# John Deere Seat Suspension Springs Upgrade



## FlowRider (Apr 7, 2019)

I was checking out available accessories from John Deere for my X350 on Deere's website, and I noticed that an owner can upgrade the seat by adding two additional springs for increased cushioning from taking shots to your spine from terrain and the occasional pothole or edge you don't see in your pathway. I have had one nice spinal jolt to let me know the solid axle transfers body shots right into your pelvis and back.

I still have a strong back with no injuries and I want to keep it that way.

So I special ordered a full set of springs for my seat to upgrade it.

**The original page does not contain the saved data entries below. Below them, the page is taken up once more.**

import Summits.Ventures.QEC.Census.TwoBGA.TwoBGAOneSided06
import Summits.Ventures.QEC.Census.BB.BBRows
import Summits.Ventures.QEC.Census.BB.Claims
import Literature.InformationTheory.QuantumCodes.TwoBlockConnectedComponents
import Literature.InformationTheory.QuantumCodes.TwoBlockToricLayout
import Literature.InformationTheory.QuantumCodes.TwoBlockWheelComponents
import Literature.InformationTheory.QuantumCodes.TwoBlockRootParameters
import HarnessLib
import HarnessLib.Audit.Tags

/-!
# Census rows as TYPED two-block codes `QC(A, B)` on `ℤ_ℓ × ℤ_m` — bridge batch `TwoBGAOneSidedQC05` (1 row(s), kernel tier)

Family: abelian two-block over ℤ_ℓ × ℤ_m (qec census one-module KERNEL-std rows: qec-search-7 certificate modules, MITM and
Brouwer–Zimmermann/automorphism formats). For each census row below (an EXPLICIT matrix code
`cert.code _ = CSSCode.ofMatrices (rowMatrix n cert.HX) (rowMatrix n cert.HZ)` with `IsCode n k d` certified in its own module), this file
puts the row's CONSTRUCTION into the kernel statement, as in the pilot `Census/BB/A1s_n144_k32_4addf704QC.lean` (p511732) and the
gen-4 batches `A1sRowsQC1–5` / `TwoBGARowsQC1–4`: monomial lists `la`, `lb` (from the certificate's construction record — the
docstring's `A_terms`/`B_terms` or the census row id `2bga-lℓmm-A…-B…`, monomials `xⁱyʲ` as `[i,j]`, convention of BCGMRY24 §4 =
`BivariateBicycleCodes.lean`; the index identity was ALSO re-verified row-for-row by the emitter before filing), the typed object
`qc : BB.Code ℓ m := ⟨polyL la, polyL lb⟩`, the kernel INDEX IDENTITIES `cert.HX = BBRows.rowsX la lb`, `cert.HZ = BBRows.rowsZ la lb`
(`decide`; verified row generator `Census/BB/BBRows.lean`, p502918), the flat identities via `BBRows.rowMatrix_rowsX/Z`, the transport of
the row's own `dZ_eq` and `k` (its `k_eq`, or the `k`-component of its `isCode`) by type-05's `BB.Code.dZ_eq_of_flat` / `k_eq_of_flat` to
`qc_hasParams : BB.HasParams qc n k d` (census predicate of family BB, `Census/BB/Claims.lean`, distance EXACT) and
`qc_isCode : qc.css.IsCode n k d`; and the census LAYOUT columns (Bravyi et al. 2024 §4 — arXiv:2308.07915: Lemma 2 p0010 L49, Lemma 3 p0011 L9, Lemma 4 p0011 L28; locators per qec-ref-2 2026-08-27T10:27Z) as KERNEL verdicts: «connected» —
`qc_tannerGraph_connected` (Lemma 3, `BB.Code.tannerGraph_connected_of_unit_mem`, explicit multiples of exponent differences) or
`qc_tannerGraph_not_connected` + `card_expDiffSubgroup` + `qc_card_connectedComponent` (`⟨S⟩` = an explicit finite carrier `diffList`,
both inclusions certified; exact component count by Lemma 3 (ii), `BB.Code.card_connectedComponent_mul_card`; by the tree's connected
normal form `TwoBlockConnectedComponents.lean` such a code is the disjoint union of that many copies of its root code, whose parameters
`[[n/c, k/c, d]]` and connectedness are certified here as `root_isCode` via `TwoBlockRootParameters.lean`); «toric layout» —
`qc_hasToricLayoutWith μ λ` (Lemma 4, `BB.Code.hasToricLayoutWith_of_exponents`; omitted when its sufficient condition has no witness);
«wheel layers» — `qc_wheel_layers` (Lemma 2 minus planarity, `BB.Code.exists_wheel_layers`, weight-(3,3) rows only):

* `A1p_n96_k8_3e9983cd` = `QC(1 + y + xy^5, 1 + y^5 + xy^4)` on `ℤ_2 × ℤ_24`: `[[96, 8, 8]]`; Tanner graph connected; wheel layers 12/48

No new certificate — tier KERNEL, axioms standard, no `native_decide`. HONEST FRAMING: identifies already-certified census objects with
named algebraic constructions and decides structural (graph) properties; the census comparator columns (printed values, optimality
words) are not touched; for disconnected rows the root code is identified abstractly over `↥⟨S⟩` (not re-indexed to a named `QC(A',B')`,
not identified with a smaller census row); planarity/thickness is not asserted. Generated by
qec-type-05 gen 6's `tools/emit_qc_bridge3.py` (gen 5's emitter + sibling-data rows + ℓ = 1 connectivity) + `tools/conn_cert.py` (HOME/lean/type-05/tools/).
-/

namespace Summit.Ventures.QEC.Census.A1p_n96_k8_3e9983cd

open Matrix Literature.InformationTheory.QuantumCodes BBRows

/-- Monomials of `A = 1 + y + xy^5` (construction `A_terms = [[0, 0], [0, 1], [1, 5]]`, from the census generator file `census/search-3/gens/a1plus/A1p_n96_k8_3e9983cd.json` (matrix_sha256 `3e9983cdb2a31a60…`; `A = 1+y+x*y^5`, `B = 1+y^5+x*y^4`)). DATA. -/
def la : List (BB.Mono 2 24) := [(Fin.ofNat 2 0, Fin.ofNat 24 0), (Fin.ofNat 2 0, Fin.ofNat 24 1), (Fin.ofNat 2 1, Fin.ofNat 24 5)]

/-- Monomials of `B = 1 + y^5 + xy^4` (construction `B_terms = [[0, 0], [0, 5], [1, 4]]`). DATA. -/
def lb : List (BB.Mono 2 24) := [(Fin.ofNat 2 0, Fin.ofNat 24 0), (Fin.ofNat 2 0, Fin.ofNat 24 5), (Fin.ofNat 2 1, Fin.ofNat 24 4)]

/-- The census row's code as a TYPED two-block code `QC(1 + y + xy^5, 1 + y^5 + xy^4)` on `ℤ_2 × ℤ_24` (`BB.Code 2 24`). (definition) -/
def qc : BB.Code 2 24 := ⟨polyL la, polyL lb⟩

set_option maxRecDepth 100000 in
/-- INDEX IDENTITY, `X` side, in the kernel: the certificate's `H^X` rows ARE the `X`-check words of `qc` (`decide +kernel`). -/
theorem HX_eq_rowsX : A1p_n96_k8_3e9983cd.cert.HX = rowsX la lb := by
  decide +kernel

set_option maxRecDepth 100000 in
/-- INDEX IDENTITY, `Z` side. -/
theorem HZ_eq_rowsZ : A1p_n96_k8_3e9983cd.cert.HZ = rowsZ la lb := by
  decide +kernel

set_option maxRecDepth 100000 in
/-- The certificate's flat `H^X` is `qc.HXFlat`. -/
theorem rowMatrix_HX_eq : rowMatrix 96 A1p_n96_k8_3e9983cd.cert.HX = qc.HXFlat := by
  have cast : ∀ {H H' : List ℕ} (e : H = H'),
      rowMatrix 96 H = (rowMatrix 96 H').submatrix (Fin.cast (congrArg List.length e)) id := by
    intro H H' e; subst e; rfl
  exact (cast HX_eq_rowsX).trans (rowMatrix_rowsX qc (LA := la) (LB := lb) rfl rfl)

set_option maxRecDepth 100000 in
/-- The certificate's flat `H^Z` is `qc.HZFlat`. -/
theorem rowMatrix_HZ_eq : rowMatrix 96 A1p_n96_k8_3e9983cd.cert.HZ = qc.HZFlat := by
  have cast : ∀ {H H' : List ℕ} (e : H = H'),
      rowMatrix 96 H = (rowMatrix 96 H').submatrix (Fin.cast (congrArg List.length e)) id := by
    intro H H' e; subst e; rfl
  exact (cast HZ_eq_rowsZ).trans (rowMatrix_rowsZ qc (LA := la) (LB := lb) rfl rfl)

set_option maxRecDepth 100000 in
/-- `d^Z (qc) = 8`, transported from the census certificate (`A1p_n96_k8_3e9983cd.dZ_eq`) by `BB.Code.dZ_eq_of_flat`. -/
theorem qc_dZ : qc.css.dZ = 8 :=
  (qc.dZ_eq_of_flat (D := A1p_n96_k8_3e9983cd.cert.code (A1p_n96_k8_3e9983cd.cert.commOK_of_checkStructure A1p_n96_k8_3e9983cd.checkStructure_ok))
    rowMatrix_HX_eq rowMatrix_HZ_eq).symm.trans A1p_n96_k8_3e9983cd.dZ_eq

set_option maxRecDepth 100000 in
/-- `k (qc) = 8`, transported from the census certificate (the `k`-component of `A1p_n96_k8_3e9983cd.isCode`) by `BB.Code.k_eq_of_flat`. -/
theorem qc_k : qc.k = 8 :=
  (qc.k_eq_of_flat (D := A1p_n96_k8_3e9983cd.cert.code (A1p_n96_k8_3e9983cd.cert.commOK_of_checkStructure A1p_n96_k8_3e9983cd.checkStructure_ok))
    rowMatrix_HX_eq rowMatrix_HZ_eq).symm.trans A1p_n96_k8_3e9983cd.isCode.2.1

/-- **`QC(1 + y + xy^5, 1 + y^5 + xy^4)` on `ℤ_2 × ℤ_24` has parameters `[[96, 8, 8]]`** (distance exact; `BB.HasParams`) — the census row
`A1p_n96_k8_3e9983cd` read as a statement about the construction. KERNEL. -/
theorem qc_hasParams : Summit.Ventures.QEC.BB.HasParams qc 96 8 8 :=
  BB.hasParams_of_dZ (by simp only [BB.numQubits_eq]) qc_k qc_dZ

/-- The same in the generic census vocabulary: `qc.css.IsCode 96 8 8`. -/
theorem qc_isCode : qc.css.IsCode 96 8 8 :=
  (BB.hasParams_iff_isCode (by decide)).1 qc_hasParams

set_option maxRecDepth 100000 in
/-- **The Tanner graph of `qc` is connected** (Bravyi et al. 2024 Lemma 3 / `BB.Code.tannerGraph_connected_of_unit_mem`): `x = (1,0)`
and `y = (0,1)` are explicit combinations of exponent differences inside `A` or inside `B` (found by qec-type-05's tools/conn_cert.py,
re-checked by `decide`). Census column «connected» for this row, KERNEL. -/
theorem qc_tannerGraph_connected : qc.css.tannerGraph.Connected := by
  refine qc.tannerGraph_connected_of_unit_mem (fun h => absurd (congrFun h ((0 : Fin 2), (0 : Fin 24))) (by decide))
    (fun h => absurd (congrFun h ((0 : Fin 2), (0 : Fin 24))) (by decide)) ?_ ?_
  · have e : (((1 : Fin 2), (0 : Fin 24)) : BB.Mono 2 24) = (1 : ℕ) • ((((0 : Fin 2), (0 : Fin 24))) - (0, 1)) + (19 : ℕ) • ((((0 : Fin 2), (0 : Fin 24))) - (1, 5)) := by decide
    rw [e]
    exact (AddSubgroup.add_mem _ (AddSubgroup.nsmul_mem _ (qc.sub_mem_expDiffSubgroup_A (by decide) (by decide)) 1) (AddSubgroup.nsmul_mem _ (qc.sub_mem_expDiffSubgroup_A (by decide) (by decide)) 19))
  · have e : (((0 : Fin 2), (1 : Fin 24)) : BB.Mono 2 24) = (23 : ℕ) • ((((0 : Fin 2), (0 : Fin 24))) - (0, 1)) := by decide
    rw [e]
    exact (AddSubgroup.nsmul_mem _ (qc.sub_mem_expDiffSubgroup_A (by decide) (by decide)) 23)

set_option maxRecDepth 100000 in
/-- **`qc`**: Tanner graph = edge-disjoint union of two layers whose components are wheel graphs `prismGraph 12` (`A₃A₂ᵀ` of order
`6`) and `prismGraph 48` (`B₂B₁ᵀ` of order `24`) — BCGMRY24 Lemma 2 minus planarity (`BB.Code.exists_wheel_layers`). KERNEL. -/
theorem qc_wheel_layers :
    ∃ ΓA ΓB : SimpleGraph ((BB.Mono 2 24 ⊕ BB.Mono 2 24) ⊕ (BB.Mono 2 24 ⊕ BB.Mono 2 24)),
    qc.css.tannerGraph = ΓA ⊔ ΓB ∧ Disjoint ΓA ΓB ∧
    (∀ K : ΓA.ConnectedComponent, Nonempty (K.toSimpleGraph ≃g prismGraph 12)) ∧
    (∀ K : ΓB.ConnectedComponent, Nonempty (K.toSimpleGraph ≃g prismGraph 48)) := by
  have hA : ∀ g : BB.Mono 2 24, qc.A g ≠ 0 ↔ g = ((0 : Fin 2), (0 : Fin 24)) ∨ g = ((0 : Fin 2), (1 : Fin 24)) ∨ g = ((1 : Fin 2), (5 : Fin 24)) := by decide +kernel
  have hB : ∀ g : BB.Mono 2 24, qc.B g ≠ 0 ↔ g = ((0 : Fin 2), (0 : Fin 24)) ∨ g = ((0 : Fin 2), (5 : Fin 24)) ∨ g = ((1 : Fin 2), (4 : Fin 24)) := by decide +kernel
  have h := qc.exists_wheel_layers (g₁ := ((0 : Fin 2), (0 : Fin 24))) (g₂ := ((0 : Fin 2), (1 : Fin 24))) (g₃ := ((1 : Fin 2), (5 : Fin 24))) (h₁ := ((0 : Fin 2), (0 : Fin 24)))
    (h₂ := ((0 : Fin 2), (5 : Fin 24))) (h₃ := ((1 : Fin 2), (4 : Fin 24))) (by decide) (by decide) (by decide) (by decide) (by decide) (by decide) hA hB
  have e1 : addOrderOf (((1 : Fin 2), (5 : Fin 24)) - (0, 1)) = 6 := (addOrderOf_eq_iff (by norm_num)).mpr (by decide)
  have e2 : addOrderOf (((0 : Fin 2), (5 : Fin 24)) - (0, 0)) = 24 := (addOrderOf_eq_iff (by norm_num)).mpr (by decide)
  rw [e1, e2] at h
  exact h

end Summit.Ventures.QEC.Census.A1p_n96_k8_3e9983cd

Much more comfortable and looking forward to cutting the yard...!

Original factory setup with two springs:


----------



## FlowRider (Apr 7, 2019)

Upgrade parts ready to be installed:


----------



## FlowRider (Apr 7, 2019)

And finished upgrade installed. I replaced with all new springs.

$7.50 a piece. Well worth it for that Cadillac-like lawn tractor ride.

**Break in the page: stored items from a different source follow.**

/-- **Off-lobe window mass of a ROUNDED chirp, with a source shift**: if `g = twist ψ n` is `η`-close in phase to the exact
chirp `g₀` (`|nψ − f| ≤ η`, `g₀ = e^{−2πif}` of `N`-tooth type with lobes `±λ`, `λ = N·L`), `|q'| ≤ Q`, `E ≥ 2`, and the
window `W` satisfies `NE + Q ≤ ||m| − |λ||` on `W`, then `Σ_{m∈W} ‖ĝ(m−q')‖² ≤ (√(6/(π²(E−1))) + 2πη)²`.
[cite: Grafakos2014, Prop. 3.1.2 (5), Prop. 3.2.7 (3)] -/
theorem sum_offLobe_window_sq_norm_twist_le (ψ : ShearProfile) (n : ℤ) {N : ℕ} (hN : 0 < N) {lam L : ℤ} (hL : lam = N * L)
    {g₀ : UnitAddCircle → ℂ}
    (hg₀ : ∀ t : ℝ, g₀ (t : UnitAddCircle) = Complex.exp (-(2 * π * I * lam * ((tri (2 * π * N * t) / (2 * π * N) : ℝ) : ℂ))))
    (hg₀c : Continuous g₀) {η : ℝ} (hη : ∀ t : ℝ, |n * ψ t - lam * (tri (2 * π * N * t) / (2 * π * N))| ≤ η)
    {E Q : ℕ} (hE : 2 ≤ E) {q' : ℤ} (hq' : |q'| ≤ Q) (W : Finset ℤ)
    (hW : ∀ m ∈ W, (N : ℤ) * E + Q ≤ |(|m| - |lam|)|) :
    ∑ m ∈ W, ‖fourierCoeff (twist ψ n) (m - q')‖ ^ 2 ≤ (Real.sqrt (6 / (π ^ 2 * ((E : ℝ) - 1))) + 2 * π * η) ^ 2 := by
  classical
  have hπ : 0 < π := Real.pi_pos
  have hη0 : 0 ≤ η := (abs_nonneg _).trans (hη 0)
  have hg₀' : ∀ t : ℝ, g₀ (t : UnitAddCircle) = cexp (-(2 * π * I * (((lam * (tri (2 * π * N * t) / (2 * π * N)) : ℝ) : ℂ)))) := by
    intro t; rw [hg₀ t]; push_cast; ring_nf
  have h1 := sqrt_window_shift_twist_le ψ n q' hg₀' hg₀c hη W
  -- the shifted exact window is off-lobe at distance `≥ NE`
  have h2 : ∑ m ∈ W, ‖fourierCoeff g₀ (m - q')‖ ^ 2 ≤ 6 / (π ^ 2 * ((E : ℝ) - 1)) := by
    rw [← Finset.sum_image (f := fun m : ℤ => ‖fourierCoeff g₀ m‖ ^ 2) (s := W) (g := fun m => m - q')
      fun a _ b _ h => by simpa using h]
    refine sum_offLobe_window_sq_norm_nTooth_le hN hL hg₀ hg₀c hE _ fun m hm => ?_
    rw [Finset.mem_image] at hm
    obtain ⟨m₀, hm₀, rfl⟩ := hm
    have h := hW m₀ hm₀
    have hq1 := abs_le.1 hq'
    have t1 : |(|m₀ - q'| - |lam|)| ≥ |(|m₀| - |lam|)| - |q'| := by
      have h3 : |(|m₀ - q'| - |lam| - (|m₀| - |lam|))| ≤ |q'| := by
        rw [show |m₀ - q'| - |lam| - (|m₀| - |lam|) = |m₀ - q'| - |m₀| by ring]
        have := abs_abs_sub_abs_le (m₀ - q') m₀
        rw [show m₀ - q' - m₀ = -q' by ring, abs_neg] at this
        exact this
      have h4 := abs_sub_abs_le_abs_sub (|m₀| - |lam|) (|m₀ - q'| - |lam|)
      rw [show |m₀| - |lam| - (|m₀ - q'| - |lam|) = -(|m₀ - q'| - |lam| - (|m₀| - |lam|)) by ring, abs_neg] at h4
      linarith
    linarith
  have h3 : Real.sqrt (∑ m ∈ W, ‖fourierCoeff (twist ψ n) (m - q')‖ ^ 2) ≤
      Real.sqrt (6 / (π ^ 2 * ((E : ℝ) - 1))) + 2 * π * η :=
    h1.trans (add_le_add (Real.sqrt_le_sqrt h2) le_rfl)
  have h0 : 0 ≤ ∑ m ∈ W, ‖fourierCoeff (twist ψ n) (m - q')‖ ^ 2 := Finset.sum_nonneg fun _ _ => sq_nonneg _
  calc ∑ m ∈ W, ‖fourierCoeff (twist ψ n) (m - q')‖ ^ 2
      = Real.sqrt (∑ m ∈ W, ‖fourierCoeff (twist ψ n) (m - q')‖ ^ 2) ^ 2 := (Real.sq_sqrt h0).symm
    _ ≤ (Real.sqrt (6 / (π ^ 2 * ((E : ℝ) - 1))) + 2 * π * η) ^ 2 :=
        pow_le_pow_left₀ (Real.sqrt_nonneg _) h3 2

end Summit.AnomalousDissipation.AnomalousDissipation.Theorems.SawtoothPulseCascade.K1Window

Okay, maybe not that nice, but better than before, anyway!


----------



## FlowRider (Apr 7, 2019)

I took my lawn tractor for a ride around in my back yard before I put it away in the garage.

It is a huge improvement in how comfortable the tractor ride now feels; very pleased with this....

I had no idea how much more comfortable the ride would be from such a small change. Happy.


----------